Chronic pain is a silent epidemic. An estimated 50 million people suffer from chronic pain resulting from disease, a disorder or injury.1 It disables more people than cancer or heart disease.2 It affects a person’s ability to work, participate in family and social activities, and do the things that make life satisfying. It is debilitating and demoralizing. Many chronic pain patients looking for a way to escape their pain consider suicide. It is such a pervasive problem that in October 2000, President Clinton signed into law a bill passed by Congress in which the ten calendar years beginning on January 1, 2001 were officially designated the “Decade of Pain.” It was hoped that this action would create greater public awareness, which in turn would strengthen the opportunity to gain funding for research.
Despite available pain relief technology, approximately 40% of chronic pain sufferers cannot find adequate relief3. In a 1999 article titled “Chronic Pain in America: Roadblocks to Relief,” the president of the American Pain Society stated that, “Many Americans with chronic pain are suffering too much for too long and need more aggressive treatment.”4
The magnitude of the chronic pain problem manifests not only in the staggering number of patients seeking medical attention for their relentless pain, but in the cost of chronic pain to the public health system. If you consider direct medical expenses, lost income, lost productivity, compensation payments, and legal charges, this annual cost is estimated to be approximately $90 billion dollars.5
The burden of chronic pain, both on those who suffer from it and those who treat it, has triggered an explosion of research aimed at uncovering the roadblocks to optimal pain care. If appropriate use of pain medication can restore a person’s enjoyment of life, why are so many people still battling pain? Study results point to a number of barriers, ranging from lack of knowledge to attitudinal barriers to fears of regulatory sanction and opioid addiction. A key learning from this research is that discriminatory practices impact the chronic pain population as a whole, and that the risk of under treatment is even higher among children, the elderly, women, and racial/ethnic groups.
Paralleling the efforts to understand the scope and causes of chronic pain under treatment are new pressures from government, medical specialty groups, pain advocacy organizations and society in general to place a higher priority on quality pain care.

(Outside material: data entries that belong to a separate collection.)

omit V in
/-- The dot product of two lists of length `d` as a `Fin d` sum. [folklore] -/
theorem dot_eq_sum {l v : List (GF2 M)} (hl : l.length = d) (hv : v.length = d) :
    Literature.LinearAlgebra.Matrix.ListGauss.dot l v = ∑ i : Fin d, l.getD i 0 * v.getD i 0 := by
  have h := Literature.LinearAlgebra.Matrix.ListGauss.dot_ofFn_left (fun i : Fin d => l.getD i 0) v hv
  have hl' : List.ofFn (fun i : Fin d => l.getD i 0) = l := by
    apply List.ext_getElem (by rw [List.length_ofFn, hl]) fun i h1 h2 => ?_
    rw [List.getElem_ofFn, List.getD_eq_getElem _ _ h2]
  rw [hl'] at h
  rw [h]

/-- **The coordinate matrix of the Frobenius orbit** of `x`: row `j` = coordinates of `x^{q^j}`. [cite: Umans2003, §4.2, Def. 9] -/
def frobMat (x : LF cap a M d) : Matrix (Fin d) (Fin d) (GF2 M) := fun j i => (NB V.hlen).coord i (x ^ ((2 ^ (M + 1)) ^ (j : ℕ)))

/-- **The machine's normality test decides invertibility of the orbit matrix** (on a representative).
[cite: LidlNiederreiter1996, §2.3] -/
theorem isNormalL_iff_injective (x : LF cap a M d) :
    isNormalL (kctx M) (pcOf cap a M d) (reprL V.hlen x) (M + 1) = true ↔ Function.Injective (V.frobMat x).mulVec := by
  have hpc := V.pc_spec.1
  have hu := reprL_rep V.hlen x
  obtain ⟨hrl, hrows⟩ := frobRowsL_spec hpc V.hd hu (M + 1)
  -- the rows of the machine are the rows of the matrix
  have hrow : ∀ j : Fin d, castVec M ((frobRowsL (kctx M) (pcOf cap a M d) (reprL V.hlen x) (M + 1)).getD j []) =
      List.ofFn fun i : Fin d => V.frobMat x j i := by
    intro j
    obtain ⟨hrep, hval⟩ := hrows j j.2
    obtain ⟨hlenr, -⟩ := hrep
    apply List.ext_getElem (by rw [length_castVec, hlenr, List.length_ofFn]) fun i h1 h2 => ?_
    rw [List.length_ofFn] at h2
    rw [List.getElem_ofFn, frobMat]
    have hi : i < ((frobRowsL (kctx M) (pcOf cap a M d) (reprL V.hlen x) (M + 1)).getD j []).length := by rw [hlenr]; exact h2
    simp only [castVec, List.getElem_map]
    rw [← List.getD_eq_getElem _ 0 hi, ← coord_lElt V.hlen hlenr.le ⟨i, h2⟩, hval, lElt_reprL, ← pow_mul]
  rw [isNormalL_iff hpc V.hd hu]
  constructor
  · intro h v w hvw
    -- `A (v - w) = 0`
    have h0 : (V.frobMat x).mulVec (v - w) = 0 := by rw [Matrix.mulVec_sub, hvw, sub_self]
    have hz := h (List.ofFn (v - w)) List.length_ofFn (fun r hr => by
      obtain ⟨k, hk, rfl⟩ := List.getElem_of_mem hr
      rw [hrl] at hk
      rw [← List.getD_eq_getElem _ [] (by rw [hrl]; exact hk), hrow ⟨k, hk⟩, Literature.LinearAlgebra.Matrix.ListGauss.dot_ofFn]
      have := congrFun h0 ⟨k, hk⟩
      rw [Matrix.mulVec, Pi.zero_apply] at this
      exact this)
    funext i
    have := hz ((v - w) i) (List.mem_ofFn.2 ⟨i, rfl⟩)
    rwa [Pi.sub_apply, sub_eq_zero] at this
  · intro hinj v hv horth y hy
    set vf : Fin d → GF2 M := fun i => v.getD i 0 with hvf
    have h0 : (V.frobMat x).mulVec vf = 0 := by
      funext j
      rw [Pi.zero_apply, Matrix.mulVec]
      have := horth _ (by rw [List.getD_eq_getElem _ [] (by rw [hrl]; exact j.2)]; exact List.getElem_mem _ : (frobRowsL (kctx M) (pcOf cap a M d) (reprL V.hlen x) (M + 1)).getD j [] ∈ _)
      rw [hrow j, Literature.LinearAlgebra.Matrix.ListGauss.dot_ofFn_left _ _ hv] at this
      exact this
    have hvz : vf = 0 := hinj (by rw [h0, Matrix.mulVec_zero])
    obtain ⟨i, hi, rfl⟩ := List.getElem_of_mem hy
    have := congrFun hvz ⟨i, by rw [← hv]; exact hi⟩
    rw [hvf] at this; simp only [Pi.zero_apply] at this
    rwa [List.getD_eq_getElem _ 0 hi] at this

/-- Invertibility of the orbit matrix is linear independence of the orbit `x, x^q, …`. [cite: LidlNiederreiter1996, §2.3] -/
theorem injective_iff_linearIndependent (x : LF cap a M d) :
    Function.Injective (V.frobMat x).mulVec ↔ LinearIndependent (GF2 M) fun j : Fin d => x ^ ((2 ^ (M + 1)) ^ (j : ℕ)) := by
  rw [Matrix.mulVec_injective_iff_isUnit, ← Matrix.linearIndependent_rows_iff_isUnit]
  -- rows are the coordinate vectors: transport along the linear equivalence `(Fin d → K) ≃ L`
  set e : (Fin d → GF2 M) ≃ₗ[GF2 M] LF cap a M d :=
    (Finsupp.linearEquivFunOnFinite (GF2 M) (GF2 M) (Fin d)).symm.trans (NB V.hlen).repr.symm with he
  have hrow : (V.frobMat x).row = fun j : Fin d => e.symm (x ^ ((2 ^ (M + 1)) ^ (j : ℕ))) := by
    funext j i
    rw [he]; rfl
  rw [hrow]
  exact e.symm.toLinearMap.linearIndependent_iff (v := fun j : Fin d => x ^ ((2 ^ (M + 1)) ^ (j : ℕ))) e.symm.ker
/-- **The normal element found by the search**: reduced, and its Frobenius orbit is linearly independent.
[cite: Umans2003, §4.2, Def. 9; LidlNiederreiter1996, §2.3 (normal basis theorem)] -/
theorem β_spec : LRep M d (βOf cap a M d) ∧
    LinearIndependent (GF2 M) fun j : Fin d => lElt M (pcOf cap a M d) (βOf cap a M d) ^ ((2 ^ (M + 1)) ^ (j : ℕ)) := by
  have hpc := V.pc_spec.1
  have hcap : (2 ^ (M + 1)) ^ d ≤ cap := by rw [← qOf]; exact V.hcap
  -- existence: the normal basis theorem
  have hex : ∃ u : List ℕ, LRep M d u ∧ isNormalL (kctx M) (pcOf cap a M d) u (M + 1) = true := by
    obtain ⟨x, hx⟩ := exists_linearIndependent_algEquiv_apply (GF2 M) (LF cap a M d)
    refine ⟨reprL V.hlen x, reprL_rep V.hlen x, (V.isNormalL_iff_injective x).2 ((V.injective_iff_linearIndependent x).2 ?_)⟩
    have := hx.comp _ V.galEquiv.injective
    convert this using 1
    funext j
    rw [Function.comp_apply, galEquiv_apply, frob_pow_apply]
  have h := findNormalL_spec hpc hcap hex
  have hβ : βOf cap a M d = findNormalL (kctx M) cap (2 ^ (M + 1)) (pcOf cap a M d) (M + 1) := by
    rw [βOf, V.ctxOf_eq, V.min_q, qOf]
  rw [hβ]
  obtain ⟨hrep, htest⟩ := h
  refine ⟨hrep, ?_⟩
  have hx : reprL V.hlen (lElt M (pcOf cap a M d) (findNormalL (kctx M) cap (2 ^ (M + 1)) (pcOf cap a M d) (M + 1))) =
      findNormalL (kctx M) cap (2 ^ (M + 1)) (pcOf cap a M d) (M + 1) :=
    lElt_injOn hpc (reprL_rep V.hlen _) hrep (lElt_reprL V.hlen _)
  rw [← hx] at htest
  exact (V.injective_iff_linearIndependent _).1 ((V.isNormalL_iff_injective _).1 htest)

Ethical and practice issues surrounding pain management are now being shaped by state and national agendas, and new clinical practice guidelines have been published by professional organizations. These and other future guidelines will establish a standard of care against which a physician’s actions can be measured.
As was seen in the case of Bergman vs. Chin6, where jurors found an internist guilty of elder abuse for under treating an 85-year-old patient’s pain during his final days, there is growing intolerance of inadequate pain management. It is exactly this climate of intolerance that raises the knowledge and skills bar for all practitioners treating patients with pain.

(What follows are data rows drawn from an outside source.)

import Literature.Probability.FitznerVanDerHofstad2017.Stage1CellsRec

/-!
# Literature.Probability.FitznerVanDerHofstad2017.Stage1CellsRem — the RECORD stage-1 recipe with the ten remainder reads as SLOTS (N68g part (g2))

CITATION HEADER (PLACEMENT v2). Part of the certified REPRODUCTION of R. Fitzner, R. van der Hofstad, *Mean-field
behavior for nearest-neighbor percolation in d > 10*, EJP 22 (2017) no. 43 [FvdH17] (notebook `Percolation.nb`) and
*Generalized approach to the non-backtracking lace expansion*, PTRF 169 (2017) 1041–1119 [NoBLE17]; build `lace`, seat
lean2 (gen 12); LEMMAS §20 node N68g = the ORACLE RE-CUT admitted by REFEREE v41 R228, part (g2) of carver-g16's typed
spec (LEMMAS §20 addendum 3 (A)): the TYPED RECIPE with abstract remainder constants.  ADDITIVE companion of
`Stage1Cells.lean` / `Stage1CellsRec.lean` (nothing there is changed; the binders of record `NobleImprovementInputsAt` /
`NobleInitialInputsAt` are not touched); no numeral of the notebooks, no table, no verdict; nothing here is a cited fact —
pure `PX` syntax like `Stage1Cells`.

WHAT.  In the record recipe (`Stage1Cells` = `Percolation.nb` AS CODED, with the weighted bubble OF RECORD
`Stage1Cells.Rec`, D46/D34) the trail REMAINDER of every extracted chain enters ONLY as a table atom — the ten "hooked
reads" per bootstrap point of HOME/DIVERGENCE.md D55: row 1 = cell 5 `Bound[G,{1},m,s]` tail `Ivalue[1,R′,{0}]`
(`Stage1Cells.G1`), row 2 = cell 8 `Bound[G,{0,1},m,s]` tail `Ivalue[1,R′,{0}]` (`G01`), rows 3–6 = cell 11
`Bound[Bubble|Triangle|Square,m,s]` remainder terms `Ivalue[n,R′,{0}]`, `n = 1..4` (`bubble`, `triangle`, `square`),
rows 7–10 = cell 12 `Bound[OpenBubble|OpenTriangle|OpenSquare,m,s]` remainder terms `K[n,CS+1,{1}]`, `n = 1..4`
(`openBubble`, `openTriangle`, `openSquare`).  This file re-binds, in the nested namespace `Stage1Cells.Rem` and under the
SAME NAMES, these eight head cells with the ten atoms replaced by SLOT TERMS `ρ : Fin 10 → T` (slot `r` = D55 row `r+1`;
same key, different slot for rows 1/2/3 because the N53 substitute differs by cell: `e₁` kernel at `M = R′−1` in cell 5,
uniform kernel at `M = R′` in cells 8/11), and then EVERY cell of the record recipe that depends on them (135 definitions
in all, text copied mechanically from `Stage1Cells.lean` sha256 5e6ef7a931fe3683… and `Stage1CellsRec.lean` sha256 b27bcc23395e43b9…,
generator `lean2/g12/g2/gen_cells_rem.py`; each copy takes the extra argument `ρ` right after `P`).  NOT hooked, exactly
as D55 records: cell 6's `Ivalue[1,R′+2,{0}]` / `Ivalue[1,MS,{0}]`, the first arguments `(2dz)^{m−k}·VarGamma2ⁿ·K[n,m,{1}]`
of the `Min`'s of cell 12, cell 9's `K[1,maxpossible,{1}]`, every walk-count read, the weighted bubble's own K-tails
(`Rec.wbIn`), all multiplicities and the `z[s]`, `VarGamma2[s]` factors.

UNITS.  A slot carries the value in TABLE units: the recipe multiplies slot `r` by the same `(2d z)^{…}·VarGamma2[s]^{…}`
factors as the atom it replaces, so a remainder-kernel constant `R_r` in the RAW-count normalisation of
`NbwRemainderFrame.lean` (`trailRem ≤ Γ̄₂ⁿ·R`) corresponds to the slot value `R_r/(2d)^{M_r}` with `M_r = R′−1` (row 1),
`R′` (rows 2–6), `CS+1` (rows 7–10) (D55 NORMALISATION; `R′ = Params.R = Explicit + 2`).

REPRODUCTION (R228 (2), literal half).  `printSlots P` values the ten slots at the record's own atoms; for every re-bound
cell `X` the theorem `Rem.X_print : Rem.X P (printSlots P) … = X P …` holds by `rfl` (`X` = `Stage1Cells.X`, or
`Stage1Cells.Rec.X` for the cells of record) — the re-cut recipe at the record reads IS the record recipe, definitionally;
hence its Stage-1 evaluation at the record reads is the evaluation of record (`Stage1EvalRec`, `MeanFieldD11Stage1EvalRec`)
with nothing to re-validate.  The frame over the slotted recipe (`Data.inpRem ρ`, the derived atoms `mubOverMu`,
`1/(1 − Bound[OpenBubble,1,s])` recomputed from `Rem.G13 ρ` / `Rem.openBubble ρ`) and its rational mirror for a table of
certified NBW caps follow the `Stage1EvalRec` pattern in the instantiating module; the validity predicate on the ten
constants and the re-cut oracle `NobleImprovementInputsRemAt` live in `NobleImprovementInputsRem.lean`.

[cite: FitznerVanDerHofstad2017, notebook Percolation.nb cells 5, 8, 11, 12 (transcript l.237–241, 303–310, 389–404, 419–429)]
[cite: FitznerVanDerHofstad2016NoBLE, (5.23)–(5.27) and §5.3.2 (first display) p. 1097]
-/

namespace Literature.Probability.FitznerVanDerHofstad2017
namespace Stage1Cells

The purpose of this monograph is to build awareness of key chronic pain issues and to direct physicians to relevant guidelines and resources for improved diagnosis and treatment. While the pathophysiology of different chronic pain conditions and recommended pharmacologic agents are broadly discussed, the greater focus is on information and processes for developing productive caregiver-patient relationships and improving the chances for successful outcomes.